Houston energy firm wants meeting with Elsipogtog fracking opponents: RCMP

elsiprotestcontinues

(RCMP officers line up in front of SWN Resources Canada’s thumper trucks last week.)

By Jorge Barrera
APTN National News
ELSIPOGTOG FIRST NATION–A Houston-based energy company forced to stop its shale gas exploration work in the face of a fierce Mi’kmaq-led resistance has “tentatively” agreed to a meeting involving the provincial government and its opponents from Elsipogtog First Nation, according to negotiators with the RCMP.

The proposed meeting is expected to happen “sooner rather than later,” said Const. Tara Norman, one of the RCMP negotiators from Saskatchewan, during a Wednesday afternoon teleconference call with Mi’kmaq District War Chief Jason Augustine. Norman said SWN Resources Canada was looking for a “structured meeting” with its opponents.
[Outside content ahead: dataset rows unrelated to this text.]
import Literature.MathematicalPhysics.QuantumFieldTheory.MullerSchiemann1987.MS87NonperturbativeBound
import Literature.Barriers.QuantumFields.GrossWittenEquilibrium
import Literature.Analysis.Complex.SeparatelyHolomorphicStrips
import Mathlib.Analysis.Analytic.Order
import HarnessLib

/-!
# Müller–Schiemann, *Continuum limit of a hierarchical SU(2) lattice gauge theory in 4 dimensions*
# (CMP 110, 1987), FROM THE PROOF OF THEOREM 3 (p.283 L.19–21): «The limit Gibbs factor g^{(−n)}(u) has a zero
# set of Haar measure zero since this set consists at most of a finite number of conjugacy classes (h^{(−n)} can
# only have discrete zeros)» — PROVED: conjugacy classes of `SU(2)` (level sets of `u₀`), and countable unions of
# them, are Haar-null; v1.1: zeros of a holomorphic `h` on a strip are countable (theorems only; no definition, no fact)

statement-level skeleton of published theorems with citation tags; proofs where landed; nothing here is a claim about the Yang–Mills mass gap

**Citation header (reproduction of PUBLISHED work).** V. F. Müller, J. Schiemann, *Continuum limit of a hierarchical
SU(2) lattice gauge theory in 4 dimensions*, Commun. Math. Phys. **110** (1987) 261–286, doi 10.1007/BF01207367
[MullerSchiemann1987]; (2.16)–(2.17) p.265 (class functions as functions of the central angle, `u₀ = cos θ`),
Theorem 3 p.282, its proof p.283 L.19–21 (held Project Euclid scan `paper:url-96df5da18d4c`; displays read by this seat
on its own 3× page renders `run/shared/lean/pub/lit-balaban/lit-balaban-p12/renders-cmp110ms/ms87-cmp110-pdfp005,023-
journalp265,283-x3.png`). Lean lane of the lit-balaban YM LIT SWEEP CONTEXT row X1 (register level; zero weight for any
token of that table); the model is the `d = 4` HIERARCHICAL `SU(2)` gauge model, NOT lattice Yang–Mills.

**What the paper prints (p.283 L.19–21).** *«The limit Gibbs factor g^{(−n)}(u) has a zero set of Haar measure zero
since this set consists at most of a finite number of conjugacy classes (h^{(−n)} can only have discrete zeros).»*
(A class function on `G = SU(2)` is a function of `u₀ = ½ tr u = cos θ`, (2.16)–(2.17): `g(u) = h(θ)`; a conjugacy
class is a level set `{u : u₀ = t}`.)

**What this file proves (kernel-checked, 0 sorry, standard axioms; no definition, no named fact).** With the tree's
normalised Haar measure `haarProbability SU(2)`, its exponential chart (`T4HaarSU2ExpChart.map_expPoint_expMeasure`:
Haar is the push-forward of the measure `(2π²)⁻¹ sinc²‖x‖ d³x` on `‖x‖ < π` under `x ↦ exp(ιx)`, with
`u₀(exp ιx) = cos‖x‖`, `MS87NonperturbativeBound.u0_expPoint`) and Mathlib's `Measure.addHaar_sphere`:
* §1 `{r : cos r ∈ Z}` (`Z` countable) is countable (`countable_setOf_cos_mem`, from the tree's
  `Literature.Barriers.QuantumFields.countable_setOf_cos_eq` for a single level); `{x ∈ ℝ³ : ‖x‖ ∈ R}` (`R`
  countable) and `{x ∈ ℝ³ : cos‖x‖ ∈ Z}` are Lebesgue-null (`volume_setOf_norm_mem_eq_zero`,
  `volume_setOf_cos_norm_mem_eq_zero`);
* §2 **conjugacy classes are Haar-null**: `Haar{u ∈ SU(2) : u₀ ∈ Z} = 0` for every countable `Z ⊆ ℝ`
  (`haar_setOf_u0_mem_eq_zero`), in particular `Haar{u : u₀ = t} = 0` (`haar_setOf_u0_eq_eq_zero`);
* §3 **the sentence of L.19–21**: a class function `g(u) = H(u₀)` whose angular zero set `{x : H(cos x) = 0}` is
  countable («h can only have discrete zeros») vanishes at most on a Haar-null set (`haar_zeroSet_comp_u0_eq_zero`);
  the same with a countable set `{t : H t = 0}` of zeros in the `u₀` variable (`haar_zeroSet_comp_u0_eq_zero'`).
* §4 (v1.1) **«h^{(−n)} can only have discrete zeros»**: a function holomorphic on a strip `{|Im z| < d}` and not
  identically zero has a countable zero set there (`countable_zeroSet_of_differentiableOn_strip`, Mathlib's
  isolated-zeros principle `AnalyticOnNhd.preimage_zero_mem_codiscreteWithin` + `IsLindelof.countable`), hence
  countably many real zeros (`countable_real_zeroSet_of_differentiableOn_strip`); so §3's hypothesis is DISCHARGED
  for `g(u) = H(u₀)` with a holomorphic angular representative `h`, `h(x) = H(cos x)` on `ℝ`
  (`haar_zeroSet_eq_zero_of_holomorphic`).

**Readings / scope (declared).** (i) «finite number of conjugacy classes» is proved in the stronger countable form.
(ii) v1.0 took «countable angular zero set» as a hypothesis; §4 (v1.1) derives it for any `h` holomorphic on a strip
and not identically zero (the paper's `h^{(−n)}` is holomorphic on `|Im z| < d_n` with `h^{(−n)}(0) = 1`). (iii) Combined
with the sibling `MS87MigdalPositivity.pos_of_migdal_eq` this gives p.283 L.38–39 for `G = SU(2)`.

**Not claimed.** Theorem 3; anything about lattice Yang–Mills or the Clay problem.
-/

open MeasureTheory Set Metric
open scoped ENNReal

namespace Literature.MathematicalPhysics.QuantumFieldTheory

namespace MullerSchiemann1987

namespace ConjugacyClassNull

open Literature.MathematicalPhysics.QuantumFieldTheory (haarProbability)
open Literature.MathematicalPhysics.QuantumFieldTheory.Balaban1983to89.T4HaarSU2ExpChart
  (expPoint expMeasure measurable_expPoint map_expPoint_expMeasure)
open HeatKernel (u0 continuous_u0 abs_u0_le_one)
open NonperturbativeBound (u0_expPoint)
open Literature.Barriers.QuantumFields (countable_setOf_cos_eq)

/-! ## §1 Countable sets of angles; spheres in `ℝ³` are Lebesgue-null -/

/-- `{r : cos r ∈ Z}` is countable for countable `Z`. [cite: MullerSchiemann1987, p.283 L.19–21] -/
theorem countable_setOf_cos_mem {Z : Set ℝ} (hZ : Z.Countable) : {r : ℝ | Real.cos r ∈ Z}.Countable := by
  have e : {r : ℝ | Real.cos r ∈ Z} = ⋃ t ∈ Z, {r : ℝ | Real.cos r = t} := by
    ext r
    simp only [mem_setOf_eq, mem_iUnion, exists_prop, exists_eq_right']
  rw [e]
  exact hZ.biUnion fun t _ => countable_setOf_cos_eq t

/-- A countable union of spheres `{x ∈ ℝ³ : ‖x‖ ∈ R}` is Lebesgue-null (Mathlib's `Measure.addHaar_sphere`).
[cite: MullerSchiemann1987, p.283 L.19–21] -/
theorem volume_setOf_norm_mem_eq_zero {R : Set ℝ} (hR : R.Countable) :
    volume {x : EuclideanSpace ℝ (Fin 3) | ‖x‖ ∈ R} = 0 := by
  have e : {x : EuclideanSpace ℝ (Fin 3) | ‖x‖ ∈ R} = ⋃ r ∈ R, sphere (0 : EuclideanSpace ℝ (Fin 3)) r := by
    ext x
    simp only [mem_setOf_eq, mem_iUnion, mem_sphere_zero_iff_norm, exists_prop, exists_eq_right']
  rw [e, measure_biUnion_null_iff hR]
  intro r _
  exact Measure.addHaar_sphere volume 0 r

/-- `{x ∈ ℝ³ : cos‖x‖ ∈ Z}` is Lebesgue-null for countable `Z` (in the exponential chart these are the conjugacy
classes with `u₀ ∈ Z`). [cite: MullerSchiemann1987, p.283 L.19–21] -/
theorem volume_setOf_cos_norm_mem_eq_zero {Z : Set ℝ} (hZ : Z.Countable) :
    volume {x : EuclideanSpace ℝ (Fin 3) | Real.cos ‖x‖ ∈ Z} = 0 :=
  volume_setOf_norm_mem_eq_zero (R := {r : ℝ | Real.cos r ∈ Z}) (countable_setOf_cos_mem hZ)

/-! ## §2 Conjugacy classes of `SU(2)` are Haar-null -/

/-- The chart measure `μ_exp = (2π²)⁻¹ sinc²‖x‖ d³x|_{‖x‖<π}` is absolutely continuous with respect to Lebesgue
measure. [cite: MullerSchiemann1987, p.283 L.19–21] -/
theorem expMeasure_absolutelyContinuous : expMeasure ≪ (volume : Measure (EuclideanSpace ℝ (Fin 3))) :=
  (withDensity_absolutelyContinuous _ _).trans (Measure.absolutelyContinuous_of_le Measure.restrict_le_self)

/-- **Conjugacy classes are Haar-null, countable form**: `Haar{u ∈ SU(2) : u₀(u) ∈ Z} = 0` for every countable
`Z ⊆ ℝ` (push the set forward through the exponential chart, where it is the null set `{cos‖x‖ ∈ Z}`).
[cite: MullerSchiemann1987, p.283 L.19–21] -/
theorem haar_setOf_u0_mem_eq_zero {Z : Set ℝ} (hZ : Z.Countable) :
    haarProbability (Matrix.specialUnitaryGroup (Fin 2) ℂ) {U | u0 U ∈ Z} = 0 := by
  have hS : MeasurableSet {U : Matrix.specialUnitaryGroup (Fin 2) ℂ | u0 U ∈ Z} :=
    continuous_u0.measurable hZ.measurableSet
  rw [← map_expPoint_expMeasure, Measure.map_apply measurable_expPoint hS]
  have hpre : expPoint ⁻¹' {U : Matrix.specialUnitaryGroup (Fin 2) ℂ | u0 U ∈ Z} =
      {x : EuclideanSpace ℝ (Fin 3) | Real.cos ‖x‖ ∈ Z} := by
    ext x
    simp only [mem_preimage, mem_setOf_eq, u0_expPoint]
  rw [hpre]
  exact expMeasure_absolutelyContinuous (volume_setOf_cos_norm_mem_eq_zero hZ)

/-- **A single conjugacy class `{u : u₀(u) = t}` is Haar-null.** [cite: MullerSchiemann1987, p.283 L.19–21] -/
theorem haar_setOf_u0_eq_eq_zero (t : ℝ) :
    haarProbability (Matrix.specialUnitaryGroup (Fin 2) ℂ) {U | u0 U = t} = 0 :=
  haar_setOf_u0_mem_eq_zero (Z := {t}) (Set.countable_singleton t)

/-! ## §3 The sentence of p.283 L.19–21 -/

/-- **«The limit Gibbs factor g(u) has a zero set of Haar measure zero since this set consists at most of a finite
number of conjugacy classes (h can only have discrete zeros)»**: a class function `g(u) = H(u₀(u))` whose angular
zero set `{x : H(cos x) = 0}` is countable vanishes at most on a Haar-null set.
[cite: MullerSchiemann1987, Thm 3 proof p.283 L.19–21] -/
theorem haar_zeroSet_comp_u0_eq_zero {X : Type*} [Zero X] {H : ℝ → X}
    (hH : {x : ℝ | H (Real.cos x) = 0}.Countable) :
    haarProbability (Matrix.specialUnitaryGroup (Fin 2) ℂ) {U | H (u0 U) = 0} = 0 := by
  refine measure_mono_null (fun U hU => ?_) (haar_setOf_u0_mem_eq_zero (hH.image Real.cos))
  have h1 := abs_le.mp (abs_u0_le_one U)
  refine ⟨Real.arccos (u0 U), ?_, Real.cos_arccos h1.1 h1.2⟩
  show H (Real.cos (Real.arccos (u0 U))) = 0
  rw [Real.cos_arccos h1.1 h1.2]
  exact hU

/-- The same with the zeros counted in the variable `u₀`: if `{t : H t = 0}` is countable then `g(u) = H(u₀(u))`
vanishes at most on a Haar-null set. [cite: MullerSchiemann1987, Thm 3 proof p.283 L.19–21] -/
theorem haar_zeroSet_comp_u0_eq_zero' {X : Type*} [Zero X] {H : ℝ → X} (hH : {t : ℝ | H t = 0}.Countable) :
    haarProbability (Matrix.specialUnitaryGroup (Fin 2) ℂ) {U | H (u0 U) = 0} = 0 :=
  haar_setOf_u0_mem_eq_zero (Z := {t : ℝ | H t = 0}) hH

/-! ## §4 (v1.1) «h^{(−n)} can only have discrete zeros»: the real zero set of a function holomorphic on a strip
is countable, and the hypothesis of §3 is discharged

Mathlib's isolated-zeros principle in its codiscrete form (`AnalyticOnNhd.preimage_zero_mem_codiscreteWithin`) on the
connected open strip `{|Im z| < d}` (the tree's `Literature.Analysis.Complex.isPreconnected_setOf_abs_im_lt`), then:
a discrete subset of the second-countable `ℂ` is countable (`IsLindelof.countable`). -/

open Literature.Analysis.Complex (isOpen_setOf_abs_im_lt isPreconnected_setOf_abs_im_lt)

/-- **Discrete zeros**: a function holomorphic on the strip `{|Im z| < d}` and not identically zero there has a
COUNTABLE zero set in the strip (its zeros are isolated). [cite: MullerSchiemann1987, Thm 3 proof p.283 L.20–21
(«h^{(−n)} can only have discrete zeros»)] -/
theorem countable_zeroSet_of_differentiableOn_strip {d : ℝ} {h : ℂ → ℂ}
    (hh : DifferentiableOn ℂ h {z : ℂ | |z.im| < d}) {z₀ : ℂ} (hz₀ : |z₀.im| < d) (hne : h z₀ ≠ 0) :
    ({z : ℂ | |z.im| < d} ∩ h ⁻¹' {0}).Countable := by
  have hS : IsOpen {z : ℂ | |z.im| < d} := isOpen_setOf_abs_im_lt d
  have hconn : IsConnected {z : ℂ | |z.im| < d} := ⟨⟨z₀, hz₀⟩, isPreconnected_setOf_abs_im_lt d⟩
  have hcod : h ⁻¹' {0}ᶜ ∈ Filter.codiscreteWithin {z : ℂ | |z.im| < d} :=
    (hh.analyticOnNhd hS).preimage_zero_mem_codiscreteWithin hne hz₀ hconn
  have hdisc : IsDiscrete (h ⁻¹' {0} ∩ {z : ℂ | |z.im| < d}) := isDiscrete_of_codiscreteWithin hcod
  rw [Set.inter_comm]
  exact (HereditarilyLindelofSpace.isLindelof _).countable (isDiscrete_iff_discreteTopology.mp hdisc)

/-- Hence the REAL zeros of such an `h` form a countable set. [cite: MullerSchiemann1987, Thm 3 proof p.283
L.20–21] -/
theorem countable_real_zeroSet_of_differentiableOn_strip {d : ℝ} (hd : 0 < d) {h : ℂ → ℂ}
    (hh : DifferentiableOn ℂ h {z : ℂ | |z.im| < d}) {z₀ : ℂ} (hz₀ : |z₀.im| < d) (hne : h z₀ ≠ 0) :
    {x : ℝ | h x = 0}.Countable := by
  have hsub : {x : ℝ | h x = 0} ⊆ ((↑) : ℝ → ℂ) ⁻¹' ({z : ℂ | |z.im| < d} ∩ h ⁻¹' {0}) := by
    intro x hx
    refine ⟨?_, hx⟩
    show |(x : ℂ).im| < d
    rw [Complex.ofReal_im, abs_zero]
    exact hd
  exact ((countable_zeroSet_of_differentiableOn_strip hh hz₀ hne).preimage Complex.ofReal_injective).mono hsub

/-- **p.283 L.19–21 with its parenthesis discharged**: if the class function `g(u) = H(u₀(u))` has an angular
representative `h` — holomorphic on a strip `{|Im z| < d}`, not identically zero, with `h(x) = H(cos x)` for real
`x` ((2.16): `g(e^{−ixσ₃}) = h(x)`) — then `g` vanishes at most on a Haar-null subset of `SU(2)`.
[cite: MullerSchiemann1987, Thm 3 proof p.283 L.19–21, (2.16) p.265] -/
theorem haar_zeroSet_eq_zero_of_holomorphic {d : ℝ} (hd : 0 < d) {H : ℝ → ℝ} {h : ℂ → ℂ}
    (hh : DifferentiableOn ℂ h {z : ℂ | |z.im| < d}) (hreal : ∀ x : ℝ, h x = (H (Real.cos x) : ℂ))
    {z₀ : ℂ} (hz₀ : |z₀.im| < d) (hne : h z₀ ≠ 0) :
    haarProbability (Matrix.specialUnitaryGroup (Fin 2) ℂ) {U | H (u0 U) = 0} = 0 := by
  refine haar_zeroSet_comp_u0_eq_zero ((countable_real_zeroSet_of_differentiableOn_strip hd hh hz₀ hne).mono ?_)
  intro x hx
  show h x = 0
  rw [hreal x, (hx : H (Real.cos x) = 0), Complex.ofReal_zero]

end ConjugacyClassNull

end MullerSchiemann1987

end Literature.MathematicalPhysics.QuantumFieldTheory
SWN has been unable to finish its last remaining exploration line which runs along Hwy 11 and sits about 40 kilometres north of Elsipogtog First Nation. Mi’kmaq-led demonstrators stopped the company’s thumper trucks last week.  The demonstrators have also repeatedly turned back SWN’s contractor seeking to collect geophones, which are strung out along 15 km of the highway. Geophones interact with thumper trucks to create imagery of shale gas deposits underground.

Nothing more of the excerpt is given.